ACh, NS1619 and levcromakalim were each added as bolus injections directly into the recording bath in quantities calculated to obtain (transiently) the concentrations indicated. Unless otherwise stated, A-769662, CL-316,243, clotrimazole, dorsomorphin and iberiotoxin were added to the reservoir of Krebs solution superfusing the bath. Due to the expense of adiponectin, Krebs flow was stopped and the peptide was added directly into the recording chamber.

The composition of the Krebs solution was (in mM): NaCl, 118; KCl, 3.4; CaCl2, 1.0; KH2PO4, 1.2; MgSO4, 1.2; NaHCO3, 25; glucose, 11.

Results

Hyperpolarizing effects of PVAT stimulation in rat mesenteric arteries using CL-316,243: comparison with adiponectin and involvement of myocyte BKCa channels

In endothelium-denuded vessels (no response to 10 μM ACh) and in the presence of PVAT, the selective β3-adrenoceptor agonist, CL-316,243 (10 μM), produced myocyte hyperpolarizations of 11.2 ± 1.0 mV (Figure 1A, n = 4), which were abolished (0.2 ± 0.1 mV, n = 4) by the selective BKCa channel inhibitor, iberiotoxin (100 nM). Hyperpolarizations to the KATP opener, levcromakalim, were similar before (24.6 ± 0.4 mV, n = 4) and during exposure to iberiotoxin (28.6 ± 1.5 mV, n = 4) (see Figure 1A).

Figure 1.

Figure 1

Hyperpolarizing effects of PVAT in rat mesenteric artery segments, all in the absence of the vascular endothelium (no response to 10 μM ACh). (A) In the presence of PVAT (+PVAT), hyperpolarizations induced by 10 μM CL-316,243 (CL) were abolished by prior exposure to 100 nM iberiotoxin, which had no effect on 10 μM levcromakalim (LK)-induced hyperpolarizations. (B) In the absence of PVAT (no PVAT), transient exposure to 33 μM NS1619 produced myocyte hyperpolarizations. After washout, the flow of Krebs was stopped (flow off); exposure to adiponectin hyperpolarized the myocytes, a response that was reversed by 100 nM iberiotoxin. Subsequent exposure to 33 μM NS1619 was without effect whereas 10 μM LK still hyperpolarized myocytes to close to EK in the continuing presence of iberiotoxin. (C) In the absence of PVAT, the AMPK activator A-769662 evoked hyperpolarizations, which were reversed by 100 nM iberiotoxin.

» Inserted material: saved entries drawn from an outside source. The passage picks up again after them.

import Literature.NumberTheory.EllipticCurves.TwoIsogenySelmerGroupRankProofs
import Literature.NumberTheory.EllipticCurves.BinaryQuarticGoodReductionSolubilityProofs
import Literature.NumberTheory.DiophantineGeometry.LindMordellQuarticsHassePrincipleFailure
import Literature.NumberTheory.QuadraticForms.PadicSquares
import Literature.NumberTheory.EllipticCurves.Curve346SelmerCertificatesA
import Mathlib.Tactic.Simproc.Factors
import HarnessLib

/-!
# `7` explicit everywhere-locally-soluble classes of the `2`-isogeny Selmer group `S(-230, -2400)` of
# `M₁₀ : y² = x³ -230x² -2400x` — the homogeneous spaces `w² = d u⁴ -230 u²z² + (-2400/d) z⁴`
# (three of them with a rational point, four without: the latter carry `Ш(V₀/ℚ)[φ] ≅ ℤ/2`, see `Curve2000HiddenClassCount`)

Topic `NumberTheory/EllipticCurves`. Third file of the cell `Curve2000*` (`Curve2000SharpDescent`, `Curve2000IsogenyChain`, this,
`Curve2000HiddenClassCount`). `S(-230, -2400)` (the Selmer group `S^{(φ̂)}` of the pair `V₀ → M₁₀ = [0, -230, 0, -2400, 0]`, receiving
`α(M₁₀(ℚ))`) has at most `2^{ω(-2400)+1} = 16` classes; the classes `1, −6, −10, 15` are the images of the rational `2`-torsion
points of `M₁₀`. Here the `7` classes `d ∈ {-1, 6, 10, -15, -6, -10, 15}` are shown
everywhere locally soluble by EXPLICIT LOCAL POINTS: a real point; a `ℚ₂`-point (a value `4^m·c`, `c ≡ 1 (mod 8)`, tree
`padicInt_isSquare_of_toZModPow_three_eq_one`); `ℚ_q`-points at the odd primes `q ∣ Δ = 2 ^ 13 * 3 * 5 ^ 14` (values `q^{2m}·c`,
`c` a non-zero square mod `q`, tree `exists_sq_eq_intCast`); good reduction elsewhere (tree
`BinaryQuartic.isSoluble_padic_of_not_dvd_disc`, Bhargava–Shankar Prop. 5.13). With the class `1` this gives `8` members; the other
`8` divisor classes die modulo `25`/`125` (`Curve2000HiddenClassCount`), so `dim₂ S(-230, -2400) = 3` exactly.

Everything is re-verified by the kernel (the local points were found by a plain search). Theorems only.

## References

* [SilvermanAEC2009] J. H. Silverman, *AEC*, 2nd ed.: Prop. X.4.9, proof of Prop. X.6.2(b), Prop. X.6.5(a).
* [BhargavaShankarAnnals2015] M. Bhargava, A. Shankar, Ann. of Math. 181 (2015), Prop. 5.13.
-/

noncomputable section

open scoped Classical

namespace Literature.NumberTheory.EllipticCurves

namespace Curve2000

open Literature.NumberTheory.DiophantineGeometry.LindMordellQuartics (exists_sq_eq_intCast)
open Literature.NumberTheory.QuadraticForms (padicInt_isSquare_of_toZModPow_three_eq_one)

/-! ## Local-point helpers for the quartics `⟨d, 0, -230, 0, e⟩` -/

/-- `Δ(⟨d, 0, -230, 0, e⟩) = 16·de·(-230² − 4de)² = -150000000000000` for `de = -2400`. [cite: BhargavaShankarAnnals2015, §1.2 (discriminant formula)] -/
theorem disc_C (d e : ℤ) (hde : d * e = -2400) : (twoIsogenyQuartic (-230) d e).disc = -150000000000000 := by
  simp only [twoIsogenyQuartic, BinaryQuartic.disc]
  linear_combination (256 * ((d * e) ^ 2 + -2400 * (d * e) + 5760000) - 128 * 52900 * (d * e + -2400) + 16 * 2798410000) * hde

/-- A prime dividing `-150000000000000 = 2 ^ 13 * 3 * 5 ^ 14` is one of `[2, 3, 5]` (the primes of bad reduction of the quartics).
[cite: BhargavaShankarAnnals2015, Prop. 5.13 (the primes p ∣ Δ(f))] -/
theorem prime_dvd_disc_cases {p : ℕ} (hp : p.Prime) (h : (p : ℤ) ∣ -150000000000000) : p = 2 ∨ p = 3 ∨ p = 5 := by
  have h0 : p ∣ 2 ^ 13 * 3 * 5 ^ 14 := by
    have h2 : (p : ℤ) ∣ ((2 ^ 13 * 3 * 5 ^ 14 : ℕ) : ℤ) := by
      have h3 := Int.dvd_neg.mp h
      norm_num at h3 ⊢
      exact h3
    exact_mod_cast h2
  rcases (Nat.Prime.dvd_mul hp).mp h0 with h0l | hr
  swap
  · exact Or.inr (Or.inr (((Nat.prime_dvd_prime_iff_eq hp (by norm_num : Nat.Prime 5)).mp (hp.dvd_of_dvd_pow hr))))
  rcases (Nat.Prime.dvd_mul hp).mp h0l with h0ll | hr
  swap
  · exact Or.inr (Or.inl ((Nat.prime_dvd_prime_iff_eq hp (by norm_num : Nat.Prime 3)).mp hr))
  exact Or.inl ((Nat.prime_dvd_prime_iff_eq hp (by norm_num : Nat.Prime 2)).mp (hp.dvd_of_dvd_pow h0ll))

/-- A prime not dividing `-150000000000000` (which `2` and `3` divide) is at least `5`.
[cite: BhargavaShankarAnnals2015, Prop. 5.13 (p ≥ 5 with p ∤ Δ)] -/
theorem five_le_of_not_dvd_disc {p : ℕ} (hp : p.Prime) (h : ¬ (p : ℤ) ∣ -150000000000000) : 5 ≤ p := by
  by_contra hlt
  push Not at hlt
  interval_cases p
  · exact absurd hp (by decide)
  · exact absurd hp (by decide)
  · exact h (by norm_num)
  · exact h (by norm_num)
  · exact absurd hp (by decide)

/-- A real point from a positive value: `f(u, z) = v > 0` gives `(u, z, √v)`.
[cite: SilvermanAEC2009, Prop. X.6.5(a) (real points of the homogeneous spaces)] -/
theorem isSoluble_real_of_pos {d e u z v : ℤ} (huz : u ≠ 0 ∨ z ≠ 0) (hv : 0 < v)
    (hval : d * u ^ 4 + -230 * u ^ 2 * z ^ 2 + e * z ^ 4 = v) :
    ((twoIsogenyQuartic (-230) d e).map (Int.castRingHom ℝ)).IsSoluble := by
  refine ⟨u, z, Real.sqrt v, ?_, ?_⟩
  · rcases huz with h | h
    · exact Or.inl (by exact_mod_cast h)
    · exact Or.inr (by exact_mod_cast h)
  · rw [eval_map_twoIsogenyQuartic, Real.sq_sqrt (by exact_mod_cast hv.le)]
    simp only [eq_intCast]
    exact_mod_cast hval.symm

/-- A `ℚ_q`-point from a square root in `ℤ_q`: `f(u, z) = c·k²` with `r² = c` gives `(u, z, k r)`.
[cite: SilvermanAEC2009, proof of Prop. X.6.2(b) (local points by lifting square roots)] -/
theorem isSoluble_padic_of_sq {q : ℕ} [Fact q.Prime] {d e u z k c : ℤ} (huz : u ≠ 0 ∨ z ≠ 0)
    (hval : d * u ^ 4 + -230 * u ^ 2 * z ^ 2 + e * z ^ 4 = c * k ^ 2) {r : ℤ_[q]} (hr : r ^ 2 = c) :
    ((twoIsogenyQuartic (-230) d e).map (Int.castRingHom ℚ_[q])).IsSoluble := by
  refine ⟨u, z, (k : ℚ_[q]) * r, ?_, ?_⟩
  · rcases huz with h | h
    · exact Or.inl (by exact_mod_cast h)
    · exact Or.inr (by exact_mod_cast h)
  · have h := congrArg ((↑) : ℤ_[q] → ℚ_[q]) hr
    push_cast at h
    have hv : ((d * u ^ 4 + -230 * u ^ 2 * z ^ 2 + e * z ^ 4 : ℤ) : ℚ_[q]) = ((c * k ^ 2 : ℤ) : ℚ_[q]) := by
      rw [hval]
    push_cast at hv
    rw [eval_map_twoIsogenyQuartic, mul_pow, h]
    simp only [eq_intCast]
    linear_combination -hv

Subsequent exposure to 33 μM NS1619 was also without effect, confirming iberiotoxin-induced blockade of myocyte BKCa channels.

In separate experiments, 10 μM CL-316,243-induced hyperpolarizations (13.4 ± 2.6 mV, n = 4) in the presence of the vascular endothelium were not different (P < 0.05) from those in endothelium-denuded vessels (11.2 ± 1.0 mV, n = 4) but were completely absent after PVAT removal (n = 3; data not shown). Subsequent experiments were therefore conducted in vessels denuded of their vascular endothelium.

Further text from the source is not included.